* [Data for analysis]
import Summits.QuantumFields.YangMills.Theorems.BalabanLadderNTSkewResponseTilt
import Summits.QuantumFields.YangMills.Theorems.LangevinControlUVOSLegsFromFemtoAndGapStubLowerCube
import Literature.MathematicalPhysics.QuantumLattice.TorusWilsonGibbs
import HarnessLib

/-!
# Crux `NT` (stmt-QuantumFields-19353): skew response, IV — the GLOBAL modulation: tilting Wilson's measure by
# `−t·S` shifts the coupling, so `∂_β Q2 = ` the third cumulant with the (negative) action in the third slot

Helper file (`--supports stmt-QuantumFields-19353`) of the fleet lead prover of crux `NT` (unit `ym-spine-19353-p1`,
g5); route-independent (no `Theses` import).  File II (`…NTSkewResponse.lean`) tilts Wilson's measure on the torus by a
LOCAL source `t · Σ_z h(s z) dens_z` and gets `Q3 = d/dt|₀ Q2`.  The GLOBAL source is the Wilson action itself:
`(μ_β).tilted (t · (−S_W)) = μ_{β+t}` (`wilsonMeasure_tilted_neg_action`, from the tree's
`wilsonMeasure_eq_tilted_pi` and Mathlib's `tilted_tilted`), so the generic tilt calculus of file I gives the exact
COUPLING DERIVATIVES of the route's torus quantities — the lattice "action sum rules" behind step 2 of the crux idea
`Cruxes/NT/Ideas/skewness-from-asymptotic-freedom.md` (`Σ_z κ₃(A_x, A_y, A_z) = −∂_λ Cov(A_x, A_y)`):

* `hasDerivAt_torusE_coupling` — `d/dβ E_β[F∘lift] = Cov_β(F∘lift, −S_W)`;
* `hasDerivAt_torusCov_coupling` — `d/dβ Cov_β(F∘lift, F'∘lift) = κ₃,β(F∘lift, F'∘lift, −S_W)`;
* **`hasDerivAt_Q2_coupling`** — `d/dβ Q2_{β,L,s}(f, g) = Σ_{x,y} f(s x) g(s y) κ₃,β(dens_x, dens_y, −S_W)`: the
  coupling derivative of clause (i)'s object is the smeared third cumulant with the total action density (`−S_W` up to
  an additive constant, invisible to cumulants) in the third slot — the `z`-summed form of clause (ii)'s object;
* `differentiable_Q2_coupling`, `continuous_Q2_coupling` — `β ↦ Q2_{β,L,s}(f,g)` is differentiable, hence
  continuous (the input of interval-pinning / IVT arguments on the coupling axis).

Everything is exact, for every compact `G`, continuous unitary `r`, every torus `2L+1`, every `β`.  (The tree's
`FemtoCurvatureSkewness.hasDerivAt_wE` is the one-point statement for `wilsonExpectation` in another route's
vocabulary; here the route's `torusE`/`Q2` and the cumulant level.)

Refs: card `Cruxes/NT/Ideas/skewness-from-asymptotic-freedom.md` §Mechanism 2; `TorusWilsonGibbs.wilsonMeasure_eq_tilted_pi`.
-/

set_option autoImplicit false

noncomputable section

open scoped SchwartzMap
open MeasureTheory Filter Topology
open Literature.MathematicalPhysics.QuantumFieldTheory Literature.MathematicalPhysics.QuantumLattice
open Literature.Probability.LatticeModels
open Summit.QuantumFields.YangMills.Cruxes.OSLegsFromFemtoAndGap.DlrCollarTransfer
open Summit.QuantumFields.YangMills.Cruxes.OSLegsFromFemtoAndGap.DlrCollarTransfer.StubLower
  (exists_abs_dens_le)

namespace Summit.QuantumFields.YangMills.Cruxes.NT.SkewResponse

section Coupling

variable (G : Type) [Group G] [TopologicalSpace G] [IsTopologicalGroup G] [CompactSpace G]
  [MeasurableSpace G] [BorelSpace G] (r : LatticeRep G)

/-- **Tilting Wilson's measure by `t · (−S_W)` shifts the coupling: `(μ_β).tilted (t·(−S_W)) = μ_{β+t}`.**
[folklore] -/
theorem wilsonMeasure_tilted_neg_action (L : ℕ) [NeZero L] (β t : ℝ) :
    (wilsonMeasure (d := 4) (L := L) r.ρ β).tilted
        (fun U => t * -wilsonAction (d := 4) (L := L) r.ρ U) =
      wilsonMeasure (d := 4) (L := L) r.ρ (β + t) := by
  haveI := r.secondCountableTopology
  obtain ⟨B, hB⟩ := exists_abs_wilsonAction_le (d := 4) (L := L) r.ρ r.continuous
  have hint : Integrable (fun U : GaugeConfig 4 L G => Real.exp (-β * wilsonAction (d := 4) (L := L) r.ρ U))
      (Measure.pi fun _ : Edge 4 L => haarProbability G) :=
    integrable_exp_mul (measurable_wilsonAction (d := 4) (L := L) r.ρ r.continuous) hB (-β)
  rw [wilsonMeasure_eq_tilted_pi r.ρ r.continuous β, wilsonMeasure_eq_tilted_pi r.ρ r.continuous (β + t),
    tilted_tilted hint]
  congr 1
  funext U
  simp only [Pi.add_apply]
  ring

omit [IsTopologicalGroup G] [MeasurableSpace G] [BorelSpace G] in
/-- The negative Wilson action is bounded on the torus (packaged for the tilt calculus). [folklore] -/
theorem exists_abs_neg_wilsonAction_le (L : ℕ) [NeZero L] :
    ∃ B : ℝ, ∀ U : GaugeConfig 4 L G, |(-wilsonAction (d := 4) (L := L) r.ρ U)| ≤ B := by
  obtain ⟨B, hB⟩ := exists_abs_wilsonAction_le (d := 4) (L := L) r.ρ r.continuous
  exact ⟨B, fun U => by rw [abs_neg]; exact hB U⟩

/-- **`d/dβ E_β[F∘lift] = Cov_β(F∘lift, −S_W)`** for a bounded continuous observable `F` of the periodic lift
(route vocabulary `torusE`). [folklore] -/
theorem hasDerivAt_torusE_coupling (β : ℝ) (L : ℕ) {F : LGConfig 4 G → ℝ} (hF : Continuous F) {M : ℝ}
    (hFb : ∀ V, |F V| ≤ M) :
    HasDerivAt (fun β' => torusE G r β' L F)
      ((∫ U, F (torusLift (2 * L + 1) U) * -wilsonAction (d := 4) (L := 2 * L + 1) r.ρ U
          ∂wilsonMeasure (d := 4) (L := 2 * L + 1) r.ρ β) -
        (∫ U, F (torusLift (2 * L + 1) U) ∂wilsonMeasure (d := 4) (L := 2 * L + 1) r.ρ β) *
          (∫ U, -wilsonAction (d := 4) (L := 2 * L + 1) r.ρ U ∂wilsonMeasure (d := 4) (L := 2 * L + 1) r.ρ β))
      β := by
  haveI := r.secondCountableTopology
  haveI := isProbabilityMeasure_wilsonMeasure (d := 4) (L := 2 * L + 1) r.ρ r.continuous β
  obtain ⟨B, hB⟩ := exists_abs_neg_wilsonAction_le G r (2 * L + 1)
  have hZ : Measurable fun U : GaugeConfig 4 (2 * L + 1) G => -wilsonAction (d := 4) (L := 2 * L + 1) r.ρ U :=
    (measurable_wilsonAction (d := 4) (L := 2 * L + 1) r.ρ r.continuous).neg
  have hW : Measurable fun U : GaugeConfig 4 (2 * L + 1) G => F (torusLift (2 * L + 1) U) :=
    (hF.comp (continuous_torusLift _)).measurable
  have hd := hasDerivAt_integral_tilted (μ := wilsonMeasure (d := 4) (L := 2 * L + 1) r.ρ β) hZ hW hB
    (fun U => hFb _) 0
  simp only [wilsonMeasure_tilted_neg_action, add_zero] at hd
  have h' : HasDerivAt (fun t => torusE G r (β + t) L F)
      ((∫ U, F (torusLift (2 * L + 1) U) * -wilsonAction (d := 4) (L := 2 * L + 1) r.ρ U
          ∂wilsonMeasure (d := 4) (L := 2 * L + 1) r.ρ β) -
        (∫ U, F (torusLift (2 * L + 1) U) ∂wilsonMeasure (d := 4) (L := 2 * L + 1) r.ρ β) *
          (∫ U, -wilsonAction (d := 4) (L := 2 * L + 1) r.ρ U ∂wilsonMeasure (d := 4) (L := 2 * L + 1) r.ρ β))
      (β - β) := by
    rw [sub_self]; exact hd
  have h'' := h'.comp_sub_const β β
  have e : (fun x => torusE G r (β + (x - β)) L F) = fun β' => torusE G r β' L F := by
    funext x; rw [add_sub_cancel]
  rw [e] at h''
  exact h''

/-- **`d/dβ Cov_β(F∘lift, F'∘lift) = κ₃,β(F∘lift, F'∘lift, −S_W)`** (the explicit five-term third cumulant) for
bounded continuous observables `F, F'` of the periodic lift. [folklore] -/
theorem hasDerivAt_torusCov_coupling (β : ℝ) (L : ℕ) {F F' : LGConfig 4 G → ℝ} (hF : Continuous F)
    (hF' : Continuous F') {M M' : ℝ} (hFb : ∀ V, |F V| ≤ M) (hF'b : ∀ V, |F' V| ≤ M') :
    HasDerivAt (fun β' => torusE G r β' L (fun V => F V * F' V) - torusE G r β' L F * torusE G r β' L F')
      ((∫ U, F (torusLift (2 * L + 1) U) * F' (torusLift (2 * L + 1) U) *
            -wilsonAction (d := 4) (L := 2 * L + 1) r.ρ U ∂wilsonMeasure (d := 4) (L := 2 * L + 1) r.ρ β)
        - (∫ U, F (torusLift (2 * L + 1) U) ∂wilsonMeasure (d := 4) (L := 2 * L + 1) r.ρ β) *
          (∫ U, F' (torusLift (2 * L + 1) U) * -wilsonAction (d := 4) (L := 2 * L + 1) r.ρ U
            ∂wilsonMeasure (d := 4) (L := 2 * L + 1) r.ρ β)
        - (∫ U, F' (torusLift (2 * L + 1) U) ∂wilsonMeasure (d := 4) (L := 2 * L + 1) r.ρ β) *
          (∫ U, F (torusLift (2 * L + 1) U) * -wilsonAction (d := 4) (L := 2 * L + 1) r.ρ U
            ∂wilsonMeasure (d := 4) (L := 2 * L + 1) r.ρ β)
        - (∫ U, -wilsonAction (d := 4) (L := 2 * L + 1) r.ρ U ∂wilsonMeasure (d := 4) (L := 2 * L + 1) r.ρ β) *
          (∫ U, F (torusLift (2 * L + 1) U) * F' (torusLift (2 * L + 1) U)
            ∂wilsonMeasure (d := 4) (L := 2 * L + 1) r.ρ β)
        + 2 * ((∫ U, F (torusLift (2 * L + 1) U) ∂wilsonMeasure (d := 4) (L := 2 * L + 1) r.ρ β) *
          (∫ U, F' (torusLift (2 * L + 1) U) ∂wilsonMeasure (d := 4) (L := 2 * L + 1) r.ρ β) *
          (∫ U, -wilsonAction (d := 4) (L := 2 * L + 1) r.ρ U ∂wilsonMeasure (d := 4) (L := 2 * L + 1) r.ρ β)))
      β := by
  haveI := r.secondCountableTopology
  haveI := isProbabilityMeasure_wilsonMeasure (d := 4) (L := 2 * L + 1) r.ρ r.continuous β
  obtain ⟨B, hB⟩ := exists_abs_neg_wilsonAction_le G r (2 * L + 1)
  have hZ : Measurable fun U : GaugeConfig 4 (2 * L + 1) G => -wilsonAction (d := 4) (L := 2 * L + 1) r.ρ U :=
    (measurable_wilsonAction (d := 4) (L := 2 * L + 1) r.ρ r.continuous).neg
  have hX : Measurable fun U : GaugeConfig 4 (2 * L + 1) G => F (torusLift (2 * L + 1) U) :=
    (hF.comp (continuous_torusLift _)).measurable
  have hY : Measurable fun U : GaugeConfig 4 (2 * L + 1) G => F' (torusLift (2 * L + 1) U) :=
    (hF'.comp (continuous_torusLift _)).measurable
  have hd := hasDerivAt_cov_tilted (μ := wilsonMeasure (d := 4) (L := 2 * L + 1) r.ρ β) hZ hX hY hB
    (fun U => hFb _) (fun U => hF'b _) 0
  simp only [wilsonMeasure_tilted_neg_action, add_zero] at hd
  have h' : HasDerivAt
      (fun t => torusE G r (β + t) L (fun V => F V * F' V) - torusE G r (β + t) L F * torusE G r (β + t) L F')
      ((∫ U, F (torusLift (2 * L + 1) U) * F' (torusLift (2 * L + 1) U) *
            -wilsonAction (d := 4) (L := 2 * L + 1) r.ρ U ∂wilsonMeasure (d := 4) (L := 2 * L + 1) r.ρ β)
        - (∫ U, F (torusLift (2 * L + 1) U) ∂wilsonMeasure (d := 4) (L := 2 * L + 1) r.ρ β) *
          (∫ U, F' (torusLift (2 * L + 1) U) * -wilsonAction (d := 4) (L := 2 * L + 1) r.ρ U
            ∂wilsonMeasure (d := 4) (L := 2 * L + 1) r.ρ β)
        - (∫ U, F' (torusLift (2 * L + 1) U) ∂wilsonMeasure (d := 4) (L := 2 * L + 1) r.ρ β) *
          (∫ U, F (torusLift (2 * L + 1) U) * -wilsonAction (d := 4) (L := 2 * L + 1) r.ρ U
            ∂wilsonMeasure (d := 4) (L := 2 * L + 1) r.ρ β)
        - (∫ U, -wilsonAction (d := 4) (L := 2 * L + 1) r.ρ U ∂wilsonMeasure (d := 4) (L := 2 * L + 1) r.ρ β) *
          (∫ U, F (torusLift (2 * L + 1) U) * F' (torusLift (2 * L + 1) U)
            ∂wilsonMeasure (d := 4) (L := 2 * L + 1) r.ρ β)
        + 2 * ((∫ U, F (torusLift (2 * L + 1) U) ∂wilsonMeasure (d := 4) (L := 2 * L + 1) r.ρ β) *
          (∫ U, F' (torusLift (2 * L + 1) U) ∂wilsonMeasure (d := 4) (L := 2 * L + 1) r.ρ β) *
          (∫ U, -wilsonAction (d := 4) (L := 2 * L + 1) r.ρ U ∂wilsonMeasure (d := 4) (L := 2 * L + 1) r.ρ β)))
      (β - β) := by
    rw [sub_self]; exact hd
  have h'' := h'.comp_sub_const β β
  have e : (fun x => torusE G r (β + (x - β)) L (fun V => F V * F' V) -
      torusE G r (β + (x - β)) L F * torusE G r (β + (x - β)) L F') =
      fun β' => torusE G r β' L (fun V => F V * F' V) - torusE G r β' L F * torusE G r β' L F' := by
    funext x; rw [add_sub_cancel]
  rw [e] at h''
  exact h''

/-- **Action sum rule for clause (i)'s object: `d/dβ Q2_{β,L,s}(f, g) = Σ_{x,y} f(s x) g(s y) ·
κ₃,β(dens_x, dens_y, −S_W)`** — the coupling derivative of the smeared truncated two-point function is the smeared
third cumulant with the total action density (`−S_W` up to an additive constant) in the third slot, i.e. clause
(ii)'s object with its third insertion summed over the whole torus (exact; every `β`, `L`, `s`). [folklore] -/
theorem hasDerivAt_Q2_coupling (β : ℝ) (L : ℕ) (s : ℝ) (f g : 𝓢(EuclideanSpace ℝ (Fin 4), ℝ)) :
    HasDerivAt (fun β' => Q2 G r β' L s f g)
      (∑ x ∈ box 4 L, ∑ y ∈ box 4 L, f (s • siteToE x) * g (s • siteToE y) *
        ((∫ U, dens G r x (torusLift (2 * L + 1) U) * dens G r y (torusLift (2 * L + 1) U) *
              -wilsonAction (d := 4) (L := 2 * L + 1) r.ρ U ∂wilsonMeasure (d := 4) (L := 2 * L + 1) r.ρ β)
          - (∫ U, dens G r x (torusLift (2 * L + 1) U) ∂wilsonMeasure (d := 4) (L := 2 * L + 1) r.ρ β) *
            (∫ U, dens G r y (torusLift (2 * L + 1) U) * -wilsonAction (d := 4) (L := 2 * L + 1) r.ρ U
              ∂wilsonMeasure (d := 4) (L := 2 * L + 1) r.ρ β)
          - (∫ U, dens G r y (torusLift (2 * L + 1) U) ∂wilsonMeasure (d := 4) (L := 2 * L + 1) r.ρ β) *
            (∫ U, dens G r x (torusLift (2 * L + 1) U) * -wilsonAction (d := 4) (L := 2 * L + 1) r.ρ U
              ∂wilsonMeasure (d := 4) (L := 2 * L + 1) r.ρ β)
          - (∫ U, -wilsonAction (d := 4) (L := 2 * L + 1) r.ρ U ∂wilsonMeasure (d := 4) (L := 2 * L + 1) r.ρ β) *
            (∫ U, dens G r x (torusLift (2 * L + 1) U) * dens G r y (torusLift (2 * L + 1) U)
              ∂wilsonMeasure (d := 4) (L := 2 * L + 1) r.ρ β)
          + 2 * ((∫ U, dens G r x (torusLift (2 * L + 1) U) ∂wilsonMeasure (d := 4) (L := 2 * L + 1) r.ρ β) *
            (∫ U, dens G r y (torusLift (2 * L + 1) U) ∂wilsonMeasure (d := 4) (L := 2 * L + 1) r.ρ β) *
            (∫ U, -wilsonAction (d := 4) (L := 2 * L + 1) r.ρ U ∂wilsonMeasure (d := 4) (L := 2 * L + 1) r.ρ β))))
      β := by
  obtain ⟨C, -, hC⟩ := exists_abs_dens_le G r
  have hpair : ∀ x y : Fin 4 → ℤ, HasDerivAt
      (fun β' => torusE G r β' L (fun V => dens G r x V * dens G r y V) -
        torusE G r β' L (dens G r x) * torusE G r β' L (dens G r y))
      ((∫ U, dens G r x (torusLift (2 * L + 1) U) * dens G r y (torusLift (2 * L + 1) U) *
            -wilsonAction (d := 4) (L := 2 * L + 1) r.ρ U ∂wilsonMeasure (d := 4) (L := 2 * L + 1) r.ρ β)
        - (∫ U, dens G r x (torusLift (2 * L + 1) U) ∂wilsonMeasure (d := 4) (L := 2 * L + 1) r.ρ β) *
          (∫ U, dens G r y (torusLift (2 * L + 1) U) * -wilsonAction (d := 4) (L := 2 * L + 1) r.ρ U
            ∂wilsonMeasure (d := 4) (L := 2 * L + 1) r.ρ β)
        - (∫ U, dens G r y (torusLift (2 * L + 1) U) ∂wilsonMeasure (d := 4) (L := 2 * L + 1) r.ρ β) *
          (∫ U, dens G r x (torusLift (2 * L + 1) U) * -wilsonAction (d := 4) (L := 2 * L + 1) r.ρ U
            ∂wilsonMeasure (d := 4) (L := 2 * L + 1) r.ρ β)
        - (∫ U, -wilsonAction (d := 4) (L := 2 * L + 1) r.ρ U ∂wilsonMeasure (d := 4) (L := 2 * L + 1) r.ρ β) *
          (∫ U, dens G r x (torusLift (2 * L + 1) U) * dens G r y (torusLift (2 * L + 1) U)
            ∂wilsonMeasure (d := 4) (L := 2 * L + 1) r.ρ β)
        + 2 * ((∫ U, dens G r x (torusLift (2 * L + 1) U) ∂wilsonMeasure (d := 4) (L := 2 * L + 1) r.ρ β) *
          (∫ U, dens G r y (torusLift (2 * L + 1) U) ∂wilsonMeasure (d := 4) (L := 2 * L + 1) r.ρ β) *
          (∫ U, -wilsonAction (d := 4) (L := 2 * L + 1) r.ρ U ∂wilsonMeasure (d := 4) (L := 2 * L + 1) r.ρ β)))
      β :=
    fun x y => hasDerivAt_torusCov_coupling G r β L (continuous_dens r x) (continuous_dens r y) (hC x) (hC y)
  unfold Q2
  refine HasDerivAt.fun_sum fun x _ => HasDerivAt.fun_sum fun y _ => ?_
  exact (hpair x y).const_mul _

/-- `β ↦ Q2_{β,L,s}(f, g)` is differentiable on the coupling axis. [folklore] -/
theorem differentiable_Q2_coupling (L : ℕ) (s : ℝ) (f g : 𝓢(EuclideanSpace ℝ (Fin 4), ℝ)) :
    Differentiable ℝ fun β => Q2 G r β L s f g :=
  fun β => (hasDerivAt_Q2_coupling G r β L s f g).differentiableAt

/-- `β ↦ Q2_{β,L,s}(f, g)` is continuous on the coupling axis (input of interval-pinning / IVT arguments). [folklore] -/
theorem continuous_Q2_coupling (L : ℕ) (s : ℝ) (f g : 𝓢(EuclideanSpace ℝ (Fin 4), ℝ)) :
    Continuous fun β => Q2 G r β L s f g :=
  (differentiable_Q2_coupling G r L s f g).continuous

end Coupling

end Summit.QuantumFields.YangMills.Cruxes.NT.SkewResponse

end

* [Task to complete]
Reproduce exactly the lines above from the line with "fun β => (hasDerivAt_Q2_coupling" to the line with "(differentiable_Q2_coupling G r", including both, and add nothing.

* [Solution]
  fun β => (hasDerivAt_Q2_coupling G r β L s f g).differentiableAt

/-- `β ↦ Q2_{β,L,s}(f, g)` is continuous on the coupling axis (input of interval-pinning / IVT arguments). [folklore] -/
theorem continuous_Q2_coupling (L : ℕ) (s : ℝ) (f g : 𝓢(EuclideanSpace ℝ (Fin 4), ℝ)) :
    Continuous fun β => Q2 G r β L s f g :=
  (differentiable_Q2_coupling G r L s f g).continuous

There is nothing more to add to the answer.